Mar 01, 2018

92% of Farmers in Argentina Expect Below Average Yields

Author: Michael Cordonnier/Soybean & Corn Advisor, Inc.

In many areas of Argentina, the 2017/18 growing season started off last September and October with heavy rainfall and localized flooding, but the weather changed late last year and in early 2018. The weather went from one extreme to the other, from excessively wet to one of the driest periods in recent decades.

The National Meteorological Service of Argentina (SMN) indicated that during the months of January and February, there were rainfall deficits of 100 mm to 300 mm (4 to 12 inches) in many of the primary production regions of Argentina. In fact, February will go into the books as probably the driest February in Argentina since 1980.

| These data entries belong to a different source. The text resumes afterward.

import Literature.Geometry.GeometricMeasureTheory.CurrentsProofs
import Mathlib.Topology.ContinuousMap.SecondCountableSpace
import Mathlib.Topology.UniformSpace.CompactConvergence
import Mathlib.LinearAlgebra.Multilinear.FiniteDimensional

/-!
# Weak sequential compactness of mass-bounded currents

The Banach–Alaoglu core of the Federer–Fleming compactness theorem [Federer1969, 4.2.17]: on an
open subset `Ω` of a finite-dimensional real normed space, every sequence of currents `Tᵢ` with
`𝐌(Tᵢ) ≤ c < ∞` has a subsequence converging weakly (`Tᵢ(φ) → T'(φ)` for every test form `φ`) to
a current `T'` with `𝐌(T') ≤ c`; likewise with `𝐍 = 𝐌 + 𝐌 ∘ ∂` in place of `𝐌`
(`Current.exists_subseq_tendsto_of_mass_le`, `Current.exists_subseq_tendsto_of_normalMass_le`);
weak limits do not enlarge supports (`Current.support_subset_of_tendsto`), whence the WEAK FORM
of the Federer–Fleming compactness statement (`Federer1969_compactness_weakForm`: subsequence,
weak limit with `spt ⊆ 𝐁(x₀, ρ)` and `𝐍 ≤ c`; integrality of the limit and flat convergence are
the closure and deformation theorems, not proved here).

Ingredients, proved here for Mathlib's test functions `𝓓^{n}(Ω, F)`:
* `exists_compact_exhaustion` — compact sets `K j ⊆ Ω` absorbing every compact subset of `Ω`;
* `TestFunction.exists_countable_sup_dense` — a countable family of test functions that is dense
  for the supremum norm (second countability of `C(E, F)` with the compact-open topology,
  applied on each `K j`);
* the diagonal argument in `ℝ^ℕ` (`isCompact_univ_pi`, sequential compactness), the `3ε` Cauchy
  argument, and continuity of the limit functional from the bound `|T'(φ)| ≤ c ‖φ‖_∞`
  (universal property of the LF topology is not needed: a linear functional dominated by the
  continuous seminorm `‖·‖_∞` is continuous).

Source: H. Federer, *Geometric Measure Theory*, Springer 1969 (`Federer1969`), 4.2.17 (1) (whose
full statement — `𝐅_K`-compactness of `𝐍`-bounded normal currents — additionally uses the
deformation theorem); the weak-compactness step is the standard Banach–Alaoglu argument.
-/

open scoped Distributions ENNReal NNReal Topology BoundedContinuousFunction
open MeasureTheory TopologicalSpace Set Filter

According to a survey conducted by Agriculture Radio and reported by Noticias Agricolas, 92% of the production areas of Argentina are expecting below normal yields of at least 15% to 20% or more. The yield loses are expected to increase the longer it stays dry in Argentina. The respondents indicated that 67% of their soil moisture is short to very short with only 33% indicating average soil moisture.

Soil moisture is adequate in only the far northern sections of Argentina along the border with Paraguay. Some of the driest areas in Argentina are prime production areas with the most productive soils in the country such as: Buenos Aires, Cordoba, Santa Fe, Entre Rios, and La Pampa. In the hardest hit areas, some farmers have only received 15% of their normal rainfall this growing season.

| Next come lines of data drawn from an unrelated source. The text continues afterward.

/-- **Even smooth functions of a norm are smooth.** If `F : ℝ × P → E` is smooth and even in the
first variable, `X` is a real inner product space and `z : X → P` is smooth, then
`x ↦ F (‖m x‖, z x)` is smooth for every continuous linear `m : X →L[ℝ] Y` into an inner product
space `Y` (e.g. the horizontal projection of `ℝ³`, `‖m x‖ = cylRadius x`): `‖m x‖ = √(‖m x‖²)`
with `‖m x‖²` smooth and nonnegative, and Whitney's theorem applies through the chain rule within
the half-space. [folklore] -/
theorem contDiff_comp_norm_of_even {E : Type u} [NormedAddCommGroup E] [NormedSpace ℝ E]
    [CompleteSpace E] {F : ℝ × P → E} (hF : ContDiff ℝ ∞ F)
    (heven : ∀ ρ (z : P), F (-ρ, z) = F (ρ, z))
    {X Y : Type*} [NormedAddCommGroup X] [NormedSpace ℝ X] [NormedAddCommGroup Y]
    [InnerProductSpace ℝ Y] (m : X →L[ℝ] Y) {z : X → P} (hz : ContDiff ℝ ∞ z) :
    ContDiff ℝ ∞ (fun x : X => F (‖m x‖, z x)) := by
  have hG := contDiffOn_comp_sqrt_of_even hF heven
  have hm : ContDiff ℝ ∞ (fun x : X => ((‖m x‖ ^ 2, z x) : ℝ × P)) :=
    ((contDiff_norm_sq ℝ).comp m.contDiff).prodMk hz
  have hmaps : ∀ x : X, ((‖m x‖ ^ 2, z x) : ℝ × P) ∈ Ici (0 : ℝ) ×ˢ (univ : Set P) := fun x =>
    ⟨mem_Ici.2 (sq_nonneg ‖m x‖), mem_univ _⟩
  have h : ContDiff ℝ ∞ ((fun p : ℝ × P => F (Real.sqrt p.1, p.2)) ∘
      fun x : X => ((‖m x‖ ^ 2, z x) : ℝ × P)) := hG.comp_contDiff hm hmaps
  have hfun : (fun x : X => F (‖m x‖, z x)) =
      ((fun p : ℝ × P => F (Real.sqrt p.1, p.2)) ∘ fun x : X => ((‖m x‖ ^ 2, z x) : ℝ × P)) := by
    funext x
    simp only [Function.comp_apply, Real.sqrt_sq (norm_nonneg _)]
  rw [hfun]
  exact h

end Whitney

end Literature.Analysis.Calculus

end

Any crop planted early in Argentina is faring better than the later planted crops such as double crop soybeans and late planted corn. The earlier planted crops at least had a relatively good start to the growing season, whereas the later planted crops have been confronted by adverse weather ever since they were planted.

The majority of soybeans in Argentina are now filling pods, so the next several weeks will be critical for soybean yields. The early planted corn is generally maturing, but the later planted corn is still in the critical pollinating and grain filling periods.